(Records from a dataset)
——

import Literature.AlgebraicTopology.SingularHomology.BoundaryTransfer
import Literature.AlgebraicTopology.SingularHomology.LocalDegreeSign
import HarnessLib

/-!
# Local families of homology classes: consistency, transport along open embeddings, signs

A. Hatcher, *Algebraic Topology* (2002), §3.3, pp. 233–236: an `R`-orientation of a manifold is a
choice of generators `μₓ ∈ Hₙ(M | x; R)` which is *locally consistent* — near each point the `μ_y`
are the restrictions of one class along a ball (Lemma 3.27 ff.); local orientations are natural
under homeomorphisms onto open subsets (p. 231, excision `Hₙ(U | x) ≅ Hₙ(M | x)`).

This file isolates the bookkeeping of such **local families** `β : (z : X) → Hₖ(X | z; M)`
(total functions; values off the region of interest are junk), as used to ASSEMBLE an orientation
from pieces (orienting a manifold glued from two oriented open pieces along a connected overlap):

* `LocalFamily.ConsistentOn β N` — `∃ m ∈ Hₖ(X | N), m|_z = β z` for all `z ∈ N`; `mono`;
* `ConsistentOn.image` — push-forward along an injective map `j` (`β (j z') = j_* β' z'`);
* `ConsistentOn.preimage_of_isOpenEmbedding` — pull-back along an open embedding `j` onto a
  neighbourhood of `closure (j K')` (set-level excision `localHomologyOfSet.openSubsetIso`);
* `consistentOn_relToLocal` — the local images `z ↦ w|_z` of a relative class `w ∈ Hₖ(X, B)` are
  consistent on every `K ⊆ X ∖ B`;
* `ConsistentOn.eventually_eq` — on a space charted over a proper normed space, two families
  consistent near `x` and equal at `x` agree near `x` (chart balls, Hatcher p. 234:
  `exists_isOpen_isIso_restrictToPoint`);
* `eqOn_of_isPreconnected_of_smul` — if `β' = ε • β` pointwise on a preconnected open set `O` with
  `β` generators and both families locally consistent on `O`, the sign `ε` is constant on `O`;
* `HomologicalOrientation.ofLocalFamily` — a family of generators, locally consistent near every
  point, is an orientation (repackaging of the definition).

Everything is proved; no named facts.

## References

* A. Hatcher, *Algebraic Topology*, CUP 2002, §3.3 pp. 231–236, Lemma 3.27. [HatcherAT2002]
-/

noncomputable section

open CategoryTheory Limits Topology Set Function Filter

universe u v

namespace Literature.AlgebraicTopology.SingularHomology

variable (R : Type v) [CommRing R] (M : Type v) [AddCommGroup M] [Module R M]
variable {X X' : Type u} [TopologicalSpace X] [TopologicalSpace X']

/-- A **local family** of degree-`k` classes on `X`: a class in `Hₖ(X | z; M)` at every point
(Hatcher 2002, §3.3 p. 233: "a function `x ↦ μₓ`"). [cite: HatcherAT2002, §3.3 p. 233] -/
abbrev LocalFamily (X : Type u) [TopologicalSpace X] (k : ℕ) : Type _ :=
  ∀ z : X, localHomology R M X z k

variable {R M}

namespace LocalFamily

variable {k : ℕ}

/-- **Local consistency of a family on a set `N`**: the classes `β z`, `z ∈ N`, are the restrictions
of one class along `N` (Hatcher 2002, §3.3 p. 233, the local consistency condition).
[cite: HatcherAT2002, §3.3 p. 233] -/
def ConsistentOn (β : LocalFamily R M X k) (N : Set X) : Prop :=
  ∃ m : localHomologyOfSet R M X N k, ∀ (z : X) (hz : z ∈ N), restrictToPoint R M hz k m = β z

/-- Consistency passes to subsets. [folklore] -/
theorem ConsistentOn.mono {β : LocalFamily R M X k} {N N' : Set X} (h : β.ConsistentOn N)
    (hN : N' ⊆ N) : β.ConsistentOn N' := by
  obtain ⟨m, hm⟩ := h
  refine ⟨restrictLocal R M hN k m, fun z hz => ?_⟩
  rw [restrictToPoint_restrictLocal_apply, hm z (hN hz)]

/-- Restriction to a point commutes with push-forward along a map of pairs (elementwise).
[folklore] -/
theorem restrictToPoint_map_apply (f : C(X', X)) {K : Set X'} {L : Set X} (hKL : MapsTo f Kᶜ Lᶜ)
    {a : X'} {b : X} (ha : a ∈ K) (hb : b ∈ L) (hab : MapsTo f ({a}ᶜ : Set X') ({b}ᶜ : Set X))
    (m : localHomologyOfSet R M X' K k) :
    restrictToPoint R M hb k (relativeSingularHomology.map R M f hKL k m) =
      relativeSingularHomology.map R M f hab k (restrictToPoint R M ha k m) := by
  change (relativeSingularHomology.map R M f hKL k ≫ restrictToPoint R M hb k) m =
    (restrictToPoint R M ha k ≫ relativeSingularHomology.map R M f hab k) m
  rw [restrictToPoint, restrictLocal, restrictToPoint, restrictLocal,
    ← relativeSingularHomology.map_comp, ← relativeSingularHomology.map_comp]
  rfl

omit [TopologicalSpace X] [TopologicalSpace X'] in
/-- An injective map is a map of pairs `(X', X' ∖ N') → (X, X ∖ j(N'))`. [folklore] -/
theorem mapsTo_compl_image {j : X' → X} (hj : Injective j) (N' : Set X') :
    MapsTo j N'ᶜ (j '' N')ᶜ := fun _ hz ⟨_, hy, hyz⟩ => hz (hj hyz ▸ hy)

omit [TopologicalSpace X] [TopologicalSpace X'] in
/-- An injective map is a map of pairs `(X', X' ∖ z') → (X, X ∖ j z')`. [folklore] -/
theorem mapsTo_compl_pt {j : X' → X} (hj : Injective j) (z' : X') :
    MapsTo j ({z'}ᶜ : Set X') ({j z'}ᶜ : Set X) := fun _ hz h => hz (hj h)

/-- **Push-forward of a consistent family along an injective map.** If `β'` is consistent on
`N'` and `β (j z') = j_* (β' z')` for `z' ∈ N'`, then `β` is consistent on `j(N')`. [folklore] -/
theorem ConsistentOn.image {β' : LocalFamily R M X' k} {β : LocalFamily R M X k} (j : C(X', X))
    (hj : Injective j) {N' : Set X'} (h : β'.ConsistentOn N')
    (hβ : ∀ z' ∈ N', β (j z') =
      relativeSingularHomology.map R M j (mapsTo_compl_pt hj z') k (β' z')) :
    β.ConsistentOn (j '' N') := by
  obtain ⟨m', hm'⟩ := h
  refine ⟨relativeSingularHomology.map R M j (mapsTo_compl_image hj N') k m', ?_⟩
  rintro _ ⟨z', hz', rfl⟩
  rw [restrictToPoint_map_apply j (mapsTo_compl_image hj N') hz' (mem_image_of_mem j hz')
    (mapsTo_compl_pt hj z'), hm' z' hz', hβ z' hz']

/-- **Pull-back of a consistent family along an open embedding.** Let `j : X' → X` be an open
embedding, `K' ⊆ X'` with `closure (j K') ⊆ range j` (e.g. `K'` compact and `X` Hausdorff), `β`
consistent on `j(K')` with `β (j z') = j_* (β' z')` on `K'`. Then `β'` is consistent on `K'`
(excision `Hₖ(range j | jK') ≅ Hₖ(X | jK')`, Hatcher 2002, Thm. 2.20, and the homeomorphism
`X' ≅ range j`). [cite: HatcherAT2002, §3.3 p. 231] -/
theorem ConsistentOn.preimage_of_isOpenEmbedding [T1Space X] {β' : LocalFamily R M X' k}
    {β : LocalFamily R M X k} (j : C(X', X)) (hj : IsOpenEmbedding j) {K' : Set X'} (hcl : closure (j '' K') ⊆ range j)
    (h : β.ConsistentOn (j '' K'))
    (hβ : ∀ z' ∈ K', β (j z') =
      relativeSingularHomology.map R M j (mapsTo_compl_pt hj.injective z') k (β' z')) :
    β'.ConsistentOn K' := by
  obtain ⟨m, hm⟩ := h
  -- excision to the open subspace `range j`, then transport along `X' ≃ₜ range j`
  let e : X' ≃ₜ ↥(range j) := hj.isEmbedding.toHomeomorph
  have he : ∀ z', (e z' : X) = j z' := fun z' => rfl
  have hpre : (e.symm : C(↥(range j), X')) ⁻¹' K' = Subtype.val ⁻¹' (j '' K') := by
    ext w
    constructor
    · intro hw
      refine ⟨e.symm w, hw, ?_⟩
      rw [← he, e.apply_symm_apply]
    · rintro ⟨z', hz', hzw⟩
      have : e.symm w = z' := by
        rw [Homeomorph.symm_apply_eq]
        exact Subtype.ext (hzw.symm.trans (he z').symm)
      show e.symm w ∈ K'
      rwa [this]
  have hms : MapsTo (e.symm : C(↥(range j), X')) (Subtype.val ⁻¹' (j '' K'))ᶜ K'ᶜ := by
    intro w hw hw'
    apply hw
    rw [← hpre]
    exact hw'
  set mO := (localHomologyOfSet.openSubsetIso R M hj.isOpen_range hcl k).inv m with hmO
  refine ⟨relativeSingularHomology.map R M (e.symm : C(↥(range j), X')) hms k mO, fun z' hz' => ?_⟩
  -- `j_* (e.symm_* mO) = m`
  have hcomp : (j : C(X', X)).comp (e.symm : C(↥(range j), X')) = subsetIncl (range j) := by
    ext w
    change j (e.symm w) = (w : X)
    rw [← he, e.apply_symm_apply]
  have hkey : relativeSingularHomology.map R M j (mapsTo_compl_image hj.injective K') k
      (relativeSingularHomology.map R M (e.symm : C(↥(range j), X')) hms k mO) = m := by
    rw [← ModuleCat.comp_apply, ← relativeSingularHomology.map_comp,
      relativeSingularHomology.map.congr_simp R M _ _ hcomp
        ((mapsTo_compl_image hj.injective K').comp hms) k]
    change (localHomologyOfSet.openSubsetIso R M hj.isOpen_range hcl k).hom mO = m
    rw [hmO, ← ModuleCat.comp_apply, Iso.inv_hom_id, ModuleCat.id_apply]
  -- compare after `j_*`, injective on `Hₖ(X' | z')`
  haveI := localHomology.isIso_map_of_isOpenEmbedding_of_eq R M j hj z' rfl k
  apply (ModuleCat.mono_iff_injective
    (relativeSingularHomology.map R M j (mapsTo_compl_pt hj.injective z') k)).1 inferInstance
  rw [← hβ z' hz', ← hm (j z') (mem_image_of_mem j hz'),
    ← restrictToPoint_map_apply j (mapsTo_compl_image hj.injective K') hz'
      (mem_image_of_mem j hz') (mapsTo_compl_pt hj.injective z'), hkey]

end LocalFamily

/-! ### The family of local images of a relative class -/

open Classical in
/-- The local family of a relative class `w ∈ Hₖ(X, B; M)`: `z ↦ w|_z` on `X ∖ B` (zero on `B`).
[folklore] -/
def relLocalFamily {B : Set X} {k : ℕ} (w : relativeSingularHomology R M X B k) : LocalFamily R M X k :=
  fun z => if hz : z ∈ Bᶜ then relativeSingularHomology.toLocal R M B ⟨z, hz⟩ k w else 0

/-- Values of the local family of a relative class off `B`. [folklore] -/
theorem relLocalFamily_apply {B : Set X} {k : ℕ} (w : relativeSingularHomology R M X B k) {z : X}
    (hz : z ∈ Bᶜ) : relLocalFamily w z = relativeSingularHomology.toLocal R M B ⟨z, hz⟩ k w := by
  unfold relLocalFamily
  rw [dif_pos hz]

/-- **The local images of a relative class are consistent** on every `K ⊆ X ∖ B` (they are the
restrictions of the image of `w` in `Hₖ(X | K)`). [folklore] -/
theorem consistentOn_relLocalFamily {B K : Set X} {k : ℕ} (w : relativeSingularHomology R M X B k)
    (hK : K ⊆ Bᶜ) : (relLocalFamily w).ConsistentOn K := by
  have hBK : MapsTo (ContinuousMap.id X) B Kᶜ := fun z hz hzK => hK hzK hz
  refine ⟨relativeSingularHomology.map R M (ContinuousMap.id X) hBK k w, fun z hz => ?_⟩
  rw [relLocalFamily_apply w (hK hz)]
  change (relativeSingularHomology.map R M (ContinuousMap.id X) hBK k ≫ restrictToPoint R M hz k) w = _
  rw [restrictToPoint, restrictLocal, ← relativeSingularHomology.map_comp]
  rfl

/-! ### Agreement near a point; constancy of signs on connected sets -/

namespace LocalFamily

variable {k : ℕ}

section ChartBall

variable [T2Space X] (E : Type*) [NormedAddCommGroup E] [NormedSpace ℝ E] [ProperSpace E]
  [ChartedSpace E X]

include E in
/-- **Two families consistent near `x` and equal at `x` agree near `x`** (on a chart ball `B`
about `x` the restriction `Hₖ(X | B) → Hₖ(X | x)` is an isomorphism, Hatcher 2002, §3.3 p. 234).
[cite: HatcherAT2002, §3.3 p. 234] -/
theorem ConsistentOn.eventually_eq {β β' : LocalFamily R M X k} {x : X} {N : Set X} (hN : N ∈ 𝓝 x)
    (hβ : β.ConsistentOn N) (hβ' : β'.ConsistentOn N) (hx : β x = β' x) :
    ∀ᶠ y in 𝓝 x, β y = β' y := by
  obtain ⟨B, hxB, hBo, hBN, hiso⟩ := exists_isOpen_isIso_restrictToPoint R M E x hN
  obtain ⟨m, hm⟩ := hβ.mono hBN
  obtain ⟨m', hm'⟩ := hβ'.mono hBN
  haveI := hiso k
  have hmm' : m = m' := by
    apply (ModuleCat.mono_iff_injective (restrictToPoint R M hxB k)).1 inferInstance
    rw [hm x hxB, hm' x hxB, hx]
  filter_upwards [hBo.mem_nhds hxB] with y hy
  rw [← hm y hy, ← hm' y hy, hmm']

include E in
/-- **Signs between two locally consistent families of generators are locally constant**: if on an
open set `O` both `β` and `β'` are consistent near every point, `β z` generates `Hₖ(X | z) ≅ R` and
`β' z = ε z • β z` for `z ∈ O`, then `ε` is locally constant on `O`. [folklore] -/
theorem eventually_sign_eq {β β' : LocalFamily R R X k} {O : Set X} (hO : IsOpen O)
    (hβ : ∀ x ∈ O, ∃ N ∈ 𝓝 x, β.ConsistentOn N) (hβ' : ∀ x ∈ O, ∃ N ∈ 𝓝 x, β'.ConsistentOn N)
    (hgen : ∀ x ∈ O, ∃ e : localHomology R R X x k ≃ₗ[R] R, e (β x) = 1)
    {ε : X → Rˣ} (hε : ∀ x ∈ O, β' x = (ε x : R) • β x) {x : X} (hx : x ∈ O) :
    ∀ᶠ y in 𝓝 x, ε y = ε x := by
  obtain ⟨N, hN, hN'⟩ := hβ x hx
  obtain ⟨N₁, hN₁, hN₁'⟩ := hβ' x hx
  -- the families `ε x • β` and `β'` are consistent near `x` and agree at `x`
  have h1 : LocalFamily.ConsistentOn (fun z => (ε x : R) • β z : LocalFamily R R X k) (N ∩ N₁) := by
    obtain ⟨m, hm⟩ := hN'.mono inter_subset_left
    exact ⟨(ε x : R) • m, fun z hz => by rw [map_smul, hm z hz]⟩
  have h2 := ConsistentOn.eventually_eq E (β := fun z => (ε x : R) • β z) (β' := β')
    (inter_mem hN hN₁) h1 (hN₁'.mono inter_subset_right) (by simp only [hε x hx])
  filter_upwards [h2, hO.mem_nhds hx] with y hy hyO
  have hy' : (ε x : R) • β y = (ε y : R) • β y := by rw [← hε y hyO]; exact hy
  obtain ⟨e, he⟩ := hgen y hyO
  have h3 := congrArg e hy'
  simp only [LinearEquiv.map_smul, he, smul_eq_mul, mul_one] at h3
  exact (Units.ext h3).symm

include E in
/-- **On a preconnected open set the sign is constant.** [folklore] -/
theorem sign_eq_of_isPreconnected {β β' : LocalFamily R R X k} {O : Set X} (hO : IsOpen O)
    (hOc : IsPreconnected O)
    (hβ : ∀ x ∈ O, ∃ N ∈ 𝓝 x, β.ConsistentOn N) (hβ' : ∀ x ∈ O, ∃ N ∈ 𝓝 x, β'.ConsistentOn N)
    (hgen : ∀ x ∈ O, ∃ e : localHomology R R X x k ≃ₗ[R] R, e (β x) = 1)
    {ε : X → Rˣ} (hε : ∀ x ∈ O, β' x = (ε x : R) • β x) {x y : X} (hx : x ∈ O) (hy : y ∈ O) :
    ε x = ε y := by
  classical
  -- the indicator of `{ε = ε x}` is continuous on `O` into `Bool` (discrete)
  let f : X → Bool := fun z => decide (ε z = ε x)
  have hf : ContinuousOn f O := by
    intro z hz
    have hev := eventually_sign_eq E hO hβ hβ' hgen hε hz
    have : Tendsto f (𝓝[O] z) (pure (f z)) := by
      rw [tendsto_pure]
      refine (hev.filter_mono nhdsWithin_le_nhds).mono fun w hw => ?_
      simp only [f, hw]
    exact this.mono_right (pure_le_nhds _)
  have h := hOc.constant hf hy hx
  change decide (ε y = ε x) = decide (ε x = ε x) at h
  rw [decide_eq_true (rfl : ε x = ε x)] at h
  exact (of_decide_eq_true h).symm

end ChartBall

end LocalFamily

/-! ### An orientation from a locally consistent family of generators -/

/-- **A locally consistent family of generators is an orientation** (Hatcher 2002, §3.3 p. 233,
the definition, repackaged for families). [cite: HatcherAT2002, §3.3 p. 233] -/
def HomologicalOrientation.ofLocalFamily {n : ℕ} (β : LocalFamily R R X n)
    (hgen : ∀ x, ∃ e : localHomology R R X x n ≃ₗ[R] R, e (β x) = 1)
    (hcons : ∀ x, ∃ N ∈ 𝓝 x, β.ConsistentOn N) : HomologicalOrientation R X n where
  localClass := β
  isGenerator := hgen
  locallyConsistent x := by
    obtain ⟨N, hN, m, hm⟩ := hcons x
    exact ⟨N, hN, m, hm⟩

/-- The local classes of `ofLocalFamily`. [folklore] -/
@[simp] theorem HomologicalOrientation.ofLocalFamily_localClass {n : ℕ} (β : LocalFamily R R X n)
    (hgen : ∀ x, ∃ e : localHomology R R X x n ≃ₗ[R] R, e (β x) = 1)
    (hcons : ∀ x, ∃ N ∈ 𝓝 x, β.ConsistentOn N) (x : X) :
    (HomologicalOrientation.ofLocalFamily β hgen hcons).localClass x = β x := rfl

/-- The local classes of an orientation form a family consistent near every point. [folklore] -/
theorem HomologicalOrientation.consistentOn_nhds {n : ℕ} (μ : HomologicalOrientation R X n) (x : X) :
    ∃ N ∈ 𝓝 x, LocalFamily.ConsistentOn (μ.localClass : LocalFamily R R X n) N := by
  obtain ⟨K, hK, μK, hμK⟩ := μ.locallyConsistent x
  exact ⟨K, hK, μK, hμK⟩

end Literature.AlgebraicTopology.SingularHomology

——

* _What this task involves_
Report how many lines of the entries above contain "Lemma", and give no other output.

* _Task output_
2